Dataset records:
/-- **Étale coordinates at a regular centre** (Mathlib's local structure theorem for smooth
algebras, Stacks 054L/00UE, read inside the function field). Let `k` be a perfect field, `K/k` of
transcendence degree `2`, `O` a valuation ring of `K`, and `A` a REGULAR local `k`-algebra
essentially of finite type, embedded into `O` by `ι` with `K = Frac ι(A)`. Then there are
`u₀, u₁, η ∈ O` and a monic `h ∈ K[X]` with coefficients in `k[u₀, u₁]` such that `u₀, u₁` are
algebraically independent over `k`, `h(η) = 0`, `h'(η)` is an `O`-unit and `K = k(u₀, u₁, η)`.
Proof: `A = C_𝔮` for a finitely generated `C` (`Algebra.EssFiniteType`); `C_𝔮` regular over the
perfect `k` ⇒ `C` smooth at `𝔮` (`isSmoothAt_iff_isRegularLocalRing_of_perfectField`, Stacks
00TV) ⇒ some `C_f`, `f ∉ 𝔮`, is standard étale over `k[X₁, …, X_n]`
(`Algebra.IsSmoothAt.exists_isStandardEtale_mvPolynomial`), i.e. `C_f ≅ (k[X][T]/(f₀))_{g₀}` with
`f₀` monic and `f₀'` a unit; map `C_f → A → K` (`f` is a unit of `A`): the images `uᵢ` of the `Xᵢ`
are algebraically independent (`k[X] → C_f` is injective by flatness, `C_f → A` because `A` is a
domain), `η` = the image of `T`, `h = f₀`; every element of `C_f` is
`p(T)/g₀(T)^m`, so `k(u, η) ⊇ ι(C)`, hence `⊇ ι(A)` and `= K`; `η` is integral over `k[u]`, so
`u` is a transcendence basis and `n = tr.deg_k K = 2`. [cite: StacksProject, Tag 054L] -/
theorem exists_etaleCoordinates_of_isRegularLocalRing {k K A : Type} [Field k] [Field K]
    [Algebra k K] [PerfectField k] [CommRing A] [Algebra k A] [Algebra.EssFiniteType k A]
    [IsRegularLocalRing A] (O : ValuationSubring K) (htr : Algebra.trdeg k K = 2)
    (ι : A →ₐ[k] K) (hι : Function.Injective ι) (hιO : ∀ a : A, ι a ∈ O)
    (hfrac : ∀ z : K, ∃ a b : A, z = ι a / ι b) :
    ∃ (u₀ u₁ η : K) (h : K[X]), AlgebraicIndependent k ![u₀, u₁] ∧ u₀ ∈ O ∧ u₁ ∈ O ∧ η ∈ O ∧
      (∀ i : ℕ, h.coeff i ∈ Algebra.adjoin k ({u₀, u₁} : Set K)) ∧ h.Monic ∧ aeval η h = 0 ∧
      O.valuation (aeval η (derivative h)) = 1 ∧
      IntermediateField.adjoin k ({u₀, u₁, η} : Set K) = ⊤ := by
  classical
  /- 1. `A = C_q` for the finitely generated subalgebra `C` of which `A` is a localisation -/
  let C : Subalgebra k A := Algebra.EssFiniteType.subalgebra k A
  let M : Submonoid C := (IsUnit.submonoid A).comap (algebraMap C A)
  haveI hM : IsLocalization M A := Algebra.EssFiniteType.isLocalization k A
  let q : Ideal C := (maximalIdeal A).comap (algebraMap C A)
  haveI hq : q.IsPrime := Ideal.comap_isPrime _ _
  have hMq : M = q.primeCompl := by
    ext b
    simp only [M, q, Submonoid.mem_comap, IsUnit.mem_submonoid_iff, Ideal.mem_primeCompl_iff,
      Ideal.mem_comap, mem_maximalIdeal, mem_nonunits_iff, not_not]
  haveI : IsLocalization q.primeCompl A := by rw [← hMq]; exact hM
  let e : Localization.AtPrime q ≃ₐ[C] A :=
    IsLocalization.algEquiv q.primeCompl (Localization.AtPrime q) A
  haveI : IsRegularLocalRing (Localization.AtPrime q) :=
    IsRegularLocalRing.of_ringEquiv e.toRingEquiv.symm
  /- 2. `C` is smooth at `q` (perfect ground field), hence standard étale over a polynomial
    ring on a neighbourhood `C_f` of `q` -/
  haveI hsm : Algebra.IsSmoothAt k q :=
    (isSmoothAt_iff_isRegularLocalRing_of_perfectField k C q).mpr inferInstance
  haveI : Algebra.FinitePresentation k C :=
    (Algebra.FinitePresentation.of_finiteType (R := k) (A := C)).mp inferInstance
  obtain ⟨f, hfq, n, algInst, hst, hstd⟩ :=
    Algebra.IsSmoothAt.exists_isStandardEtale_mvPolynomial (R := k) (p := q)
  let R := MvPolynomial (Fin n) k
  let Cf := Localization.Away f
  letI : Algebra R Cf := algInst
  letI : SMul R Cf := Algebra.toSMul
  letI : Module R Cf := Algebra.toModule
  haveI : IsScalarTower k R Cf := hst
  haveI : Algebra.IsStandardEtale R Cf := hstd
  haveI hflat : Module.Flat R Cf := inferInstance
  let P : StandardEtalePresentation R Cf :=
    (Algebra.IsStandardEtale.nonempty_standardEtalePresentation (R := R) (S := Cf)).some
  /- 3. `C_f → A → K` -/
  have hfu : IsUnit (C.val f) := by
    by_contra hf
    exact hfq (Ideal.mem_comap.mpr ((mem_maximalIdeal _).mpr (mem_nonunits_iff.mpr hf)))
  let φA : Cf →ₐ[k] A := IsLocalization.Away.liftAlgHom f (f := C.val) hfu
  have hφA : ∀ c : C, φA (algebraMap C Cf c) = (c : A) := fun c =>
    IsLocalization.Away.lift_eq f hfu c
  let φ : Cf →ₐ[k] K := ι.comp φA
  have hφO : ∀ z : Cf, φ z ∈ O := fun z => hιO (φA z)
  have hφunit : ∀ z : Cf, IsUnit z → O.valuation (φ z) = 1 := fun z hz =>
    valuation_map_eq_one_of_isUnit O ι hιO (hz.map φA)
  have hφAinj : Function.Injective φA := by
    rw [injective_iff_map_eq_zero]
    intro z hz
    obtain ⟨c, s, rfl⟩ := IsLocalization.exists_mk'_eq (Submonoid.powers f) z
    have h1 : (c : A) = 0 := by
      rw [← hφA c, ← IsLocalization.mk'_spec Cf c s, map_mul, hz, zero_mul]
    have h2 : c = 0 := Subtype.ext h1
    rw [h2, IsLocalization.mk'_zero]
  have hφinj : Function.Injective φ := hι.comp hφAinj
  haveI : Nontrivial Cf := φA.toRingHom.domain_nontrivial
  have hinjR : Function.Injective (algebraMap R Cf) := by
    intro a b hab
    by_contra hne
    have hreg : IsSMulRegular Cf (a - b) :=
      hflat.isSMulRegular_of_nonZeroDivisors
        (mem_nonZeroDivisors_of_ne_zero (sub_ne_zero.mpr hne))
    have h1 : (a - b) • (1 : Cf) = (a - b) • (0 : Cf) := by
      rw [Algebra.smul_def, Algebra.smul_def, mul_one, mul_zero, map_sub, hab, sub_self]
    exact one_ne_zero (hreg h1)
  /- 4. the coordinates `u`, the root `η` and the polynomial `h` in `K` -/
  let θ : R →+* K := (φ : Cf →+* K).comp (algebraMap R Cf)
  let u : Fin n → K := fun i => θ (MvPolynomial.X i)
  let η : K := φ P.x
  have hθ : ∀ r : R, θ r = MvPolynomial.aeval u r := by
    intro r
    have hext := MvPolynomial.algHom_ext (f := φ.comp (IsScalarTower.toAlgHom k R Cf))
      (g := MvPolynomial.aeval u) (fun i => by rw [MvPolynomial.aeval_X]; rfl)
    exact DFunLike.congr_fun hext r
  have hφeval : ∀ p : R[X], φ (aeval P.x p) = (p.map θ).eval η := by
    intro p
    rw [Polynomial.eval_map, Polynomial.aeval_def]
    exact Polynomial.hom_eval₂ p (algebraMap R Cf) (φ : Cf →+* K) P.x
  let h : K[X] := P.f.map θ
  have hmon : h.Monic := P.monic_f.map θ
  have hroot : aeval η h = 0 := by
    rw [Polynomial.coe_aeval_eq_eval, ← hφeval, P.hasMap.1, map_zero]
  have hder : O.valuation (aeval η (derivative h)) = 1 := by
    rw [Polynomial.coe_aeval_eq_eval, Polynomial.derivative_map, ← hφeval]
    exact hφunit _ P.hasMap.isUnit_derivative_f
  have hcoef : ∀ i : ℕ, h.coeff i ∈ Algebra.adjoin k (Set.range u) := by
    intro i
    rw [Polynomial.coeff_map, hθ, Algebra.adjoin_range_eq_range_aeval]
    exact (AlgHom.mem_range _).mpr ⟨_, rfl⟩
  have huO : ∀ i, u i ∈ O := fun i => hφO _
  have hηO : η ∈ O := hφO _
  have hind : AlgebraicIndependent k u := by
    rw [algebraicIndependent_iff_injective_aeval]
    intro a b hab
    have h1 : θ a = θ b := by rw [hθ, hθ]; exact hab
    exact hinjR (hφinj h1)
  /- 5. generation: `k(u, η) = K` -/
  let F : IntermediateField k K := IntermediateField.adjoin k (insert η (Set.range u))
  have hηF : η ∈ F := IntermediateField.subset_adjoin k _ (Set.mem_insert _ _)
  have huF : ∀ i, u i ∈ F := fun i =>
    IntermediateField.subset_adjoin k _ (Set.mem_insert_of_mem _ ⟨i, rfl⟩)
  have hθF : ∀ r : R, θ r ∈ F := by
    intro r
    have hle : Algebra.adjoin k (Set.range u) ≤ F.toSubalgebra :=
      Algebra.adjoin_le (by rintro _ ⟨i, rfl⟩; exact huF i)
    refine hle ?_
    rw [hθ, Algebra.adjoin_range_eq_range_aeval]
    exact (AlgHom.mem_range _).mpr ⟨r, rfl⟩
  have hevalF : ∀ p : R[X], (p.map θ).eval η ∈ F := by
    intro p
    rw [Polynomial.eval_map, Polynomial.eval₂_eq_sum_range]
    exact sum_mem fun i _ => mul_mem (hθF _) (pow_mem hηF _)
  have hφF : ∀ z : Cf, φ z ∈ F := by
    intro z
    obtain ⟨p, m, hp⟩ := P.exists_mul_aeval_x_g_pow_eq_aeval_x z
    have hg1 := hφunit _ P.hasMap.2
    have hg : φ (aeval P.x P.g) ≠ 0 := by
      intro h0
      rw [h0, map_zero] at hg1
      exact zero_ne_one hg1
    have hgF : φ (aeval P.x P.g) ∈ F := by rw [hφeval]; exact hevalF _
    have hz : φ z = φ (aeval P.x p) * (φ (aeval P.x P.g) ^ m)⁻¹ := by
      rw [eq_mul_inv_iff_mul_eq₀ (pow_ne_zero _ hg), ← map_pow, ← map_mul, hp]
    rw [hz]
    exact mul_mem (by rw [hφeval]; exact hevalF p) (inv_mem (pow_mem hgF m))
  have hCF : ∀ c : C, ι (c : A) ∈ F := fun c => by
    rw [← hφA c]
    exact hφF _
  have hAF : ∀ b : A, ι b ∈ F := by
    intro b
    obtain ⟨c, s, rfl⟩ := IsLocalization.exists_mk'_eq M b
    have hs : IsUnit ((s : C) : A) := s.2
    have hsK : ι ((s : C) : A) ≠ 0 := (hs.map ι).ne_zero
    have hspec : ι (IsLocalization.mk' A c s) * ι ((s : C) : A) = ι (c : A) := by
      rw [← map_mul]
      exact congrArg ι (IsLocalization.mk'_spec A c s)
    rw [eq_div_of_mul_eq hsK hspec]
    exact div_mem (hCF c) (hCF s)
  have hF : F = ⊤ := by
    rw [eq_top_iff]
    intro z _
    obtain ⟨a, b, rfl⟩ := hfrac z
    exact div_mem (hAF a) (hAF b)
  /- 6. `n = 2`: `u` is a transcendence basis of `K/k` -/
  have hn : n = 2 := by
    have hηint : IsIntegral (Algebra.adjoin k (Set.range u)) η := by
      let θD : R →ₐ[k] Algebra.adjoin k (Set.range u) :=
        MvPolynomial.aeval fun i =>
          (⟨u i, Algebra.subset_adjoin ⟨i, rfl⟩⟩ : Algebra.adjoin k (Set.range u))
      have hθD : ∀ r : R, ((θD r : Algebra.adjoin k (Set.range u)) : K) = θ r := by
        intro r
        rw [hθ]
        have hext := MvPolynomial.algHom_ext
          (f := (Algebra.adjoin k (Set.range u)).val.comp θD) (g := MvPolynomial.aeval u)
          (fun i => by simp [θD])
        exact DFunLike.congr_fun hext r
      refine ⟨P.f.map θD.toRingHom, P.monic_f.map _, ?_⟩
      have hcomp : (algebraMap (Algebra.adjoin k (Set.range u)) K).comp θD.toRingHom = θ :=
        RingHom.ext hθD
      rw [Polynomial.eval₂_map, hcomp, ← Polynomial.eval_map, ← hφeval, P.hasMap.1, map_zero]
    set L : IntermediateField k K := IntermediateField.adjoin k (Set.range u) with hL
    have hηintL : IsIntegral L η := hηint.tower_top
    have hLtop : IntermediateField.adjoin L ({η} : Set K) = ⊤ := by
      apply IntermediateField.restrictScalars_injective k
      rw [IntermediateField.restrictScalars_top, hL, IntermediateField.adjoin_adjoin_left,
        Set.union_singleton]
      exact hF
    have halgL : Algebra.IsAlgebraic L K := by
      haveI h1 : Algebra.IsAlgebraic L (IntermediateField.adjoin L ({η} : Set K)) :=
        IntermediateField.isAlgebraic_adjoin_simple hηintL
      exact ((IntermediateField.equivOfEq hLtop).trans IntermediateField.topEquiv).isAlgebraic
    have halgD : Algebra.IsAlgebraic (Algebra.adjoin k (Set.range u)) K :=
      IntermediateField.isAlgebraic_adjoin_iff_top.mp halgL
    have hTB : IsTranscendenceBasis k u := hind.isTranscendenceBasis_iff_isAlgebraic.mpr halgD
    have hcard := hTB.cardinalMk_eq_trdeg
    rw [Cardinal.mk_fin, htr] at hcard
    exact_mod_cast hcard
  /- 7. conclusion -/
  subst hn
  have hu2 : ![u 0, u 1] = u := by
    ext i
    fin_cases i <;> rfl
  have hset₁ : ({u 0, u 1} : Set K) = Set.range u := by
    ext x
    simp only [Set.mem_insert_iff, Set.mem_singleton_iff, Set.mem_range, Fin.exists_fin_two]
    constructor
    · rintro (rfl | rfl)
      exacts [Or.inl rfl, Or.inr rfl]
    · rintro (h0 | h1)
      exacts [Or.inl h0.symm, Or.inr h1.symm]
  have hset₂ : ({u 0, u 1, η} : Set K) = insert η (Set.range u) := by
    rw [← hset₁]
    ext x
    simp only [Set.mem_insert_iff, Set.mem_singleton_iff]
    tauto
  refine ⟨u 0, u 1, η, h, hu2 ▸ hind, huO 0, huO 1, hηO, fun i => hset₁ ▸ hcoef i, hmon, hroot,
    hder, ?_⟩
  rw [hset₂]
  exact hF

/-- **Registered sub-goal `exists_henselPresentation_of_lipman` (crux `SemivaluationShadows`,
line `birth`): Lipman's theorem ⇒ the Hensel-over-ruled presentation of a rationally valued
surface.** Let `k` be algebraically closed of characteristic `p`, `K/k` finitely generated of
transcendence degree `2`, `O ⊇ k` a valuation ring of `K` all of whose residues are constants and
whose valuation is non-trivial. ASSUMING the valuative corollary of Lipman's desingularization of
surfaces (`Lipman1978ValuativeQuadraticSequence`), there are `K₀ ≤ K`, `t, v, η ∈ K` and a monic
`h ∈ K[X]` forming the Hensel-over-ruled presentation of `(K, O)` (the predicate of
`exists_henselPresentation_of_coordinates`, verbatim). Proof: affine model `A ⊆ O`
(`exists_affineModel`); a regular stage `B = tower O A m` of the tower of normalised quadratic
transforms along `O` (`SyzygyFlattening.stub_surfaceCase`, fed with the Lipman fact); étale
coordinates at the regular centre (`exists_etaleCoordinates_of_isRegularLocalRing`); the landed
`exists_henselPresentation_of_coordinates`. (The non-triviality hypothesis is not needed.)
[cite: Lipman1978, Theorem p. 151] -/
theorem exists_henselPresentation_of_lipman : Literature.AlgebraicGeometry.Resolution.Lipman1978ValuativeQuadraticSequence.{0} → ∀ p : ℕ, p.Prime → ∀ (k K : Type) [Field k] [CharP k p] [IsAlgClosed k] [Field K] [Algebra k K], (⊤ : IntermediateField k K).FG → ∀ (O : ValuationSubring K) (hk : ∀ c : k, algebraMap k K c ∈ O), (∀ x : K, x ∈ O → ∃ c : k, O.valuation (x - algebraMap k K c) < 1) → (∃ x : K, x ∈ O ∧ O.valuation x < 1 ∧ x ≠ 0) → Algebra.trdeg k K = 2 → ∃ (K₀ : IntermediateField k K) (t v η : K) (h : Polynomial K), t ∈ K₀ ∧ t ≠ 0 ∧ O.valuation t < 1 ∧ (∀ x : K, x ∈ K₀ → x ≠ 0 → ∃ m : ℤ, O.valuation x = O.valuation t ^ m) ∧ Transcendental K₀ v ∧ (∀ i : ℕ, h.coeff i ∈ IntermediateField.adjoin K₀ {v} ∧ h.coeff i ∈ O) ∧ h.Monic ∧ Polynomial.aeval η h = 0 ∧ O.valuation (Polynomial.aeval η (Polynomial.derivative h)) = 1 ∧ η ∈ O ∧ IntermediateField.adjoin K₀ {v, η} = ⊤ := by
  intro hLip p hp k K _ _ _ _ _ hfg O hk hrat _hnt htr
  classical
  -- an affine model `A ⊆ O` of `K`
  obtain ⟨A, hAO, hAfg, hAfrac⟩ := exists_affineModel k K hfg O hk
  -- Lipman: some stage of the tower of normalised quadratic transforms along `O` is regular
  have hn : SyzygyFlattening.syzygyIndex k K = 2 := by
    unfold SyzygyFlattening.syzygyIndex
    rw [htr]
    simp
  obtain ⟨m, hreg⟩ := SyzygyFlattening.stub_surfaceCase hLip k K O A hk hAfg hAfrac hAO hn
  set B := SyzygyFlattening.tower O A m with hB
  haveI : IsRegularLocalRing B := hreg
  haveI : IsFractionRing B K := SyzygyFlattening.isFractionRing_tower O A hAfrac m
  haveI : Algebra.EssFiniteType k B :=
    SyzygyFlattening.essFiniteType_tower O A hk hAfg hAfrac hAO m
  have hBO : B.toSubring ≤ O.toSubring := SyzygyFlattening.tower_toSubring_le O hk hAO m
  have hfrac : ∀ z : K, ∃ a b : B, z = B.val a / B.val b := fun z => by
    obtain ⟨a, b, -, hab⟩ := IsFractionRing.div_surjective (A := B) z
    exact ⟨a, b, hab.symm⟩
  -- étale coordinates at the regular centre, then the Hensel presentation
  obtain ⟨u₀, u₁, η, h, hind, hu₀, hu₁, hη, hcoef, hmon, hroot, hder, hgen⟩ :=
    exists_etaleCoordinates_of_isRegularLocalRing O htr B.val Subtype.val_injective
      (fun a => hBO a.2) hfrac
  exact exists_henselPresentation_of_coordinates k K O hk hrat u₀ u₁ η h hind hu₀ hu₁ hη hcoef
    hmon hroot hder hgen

▶ Task details: Return the lines above that include the string "algebraically".

▶ Answer box:
algebraically independent over `k`, `h(η) = 0`, `h'(η)` is an `O`-unit and `K = k(u₀, u₁, η)`.
are algebraically independent (`k[X] → C_f` is injective by flatness, `C_f → A` because `A` is a
surface.** Let `k` be algebraically closed of characteristic `p`, `K/k` finitely generated of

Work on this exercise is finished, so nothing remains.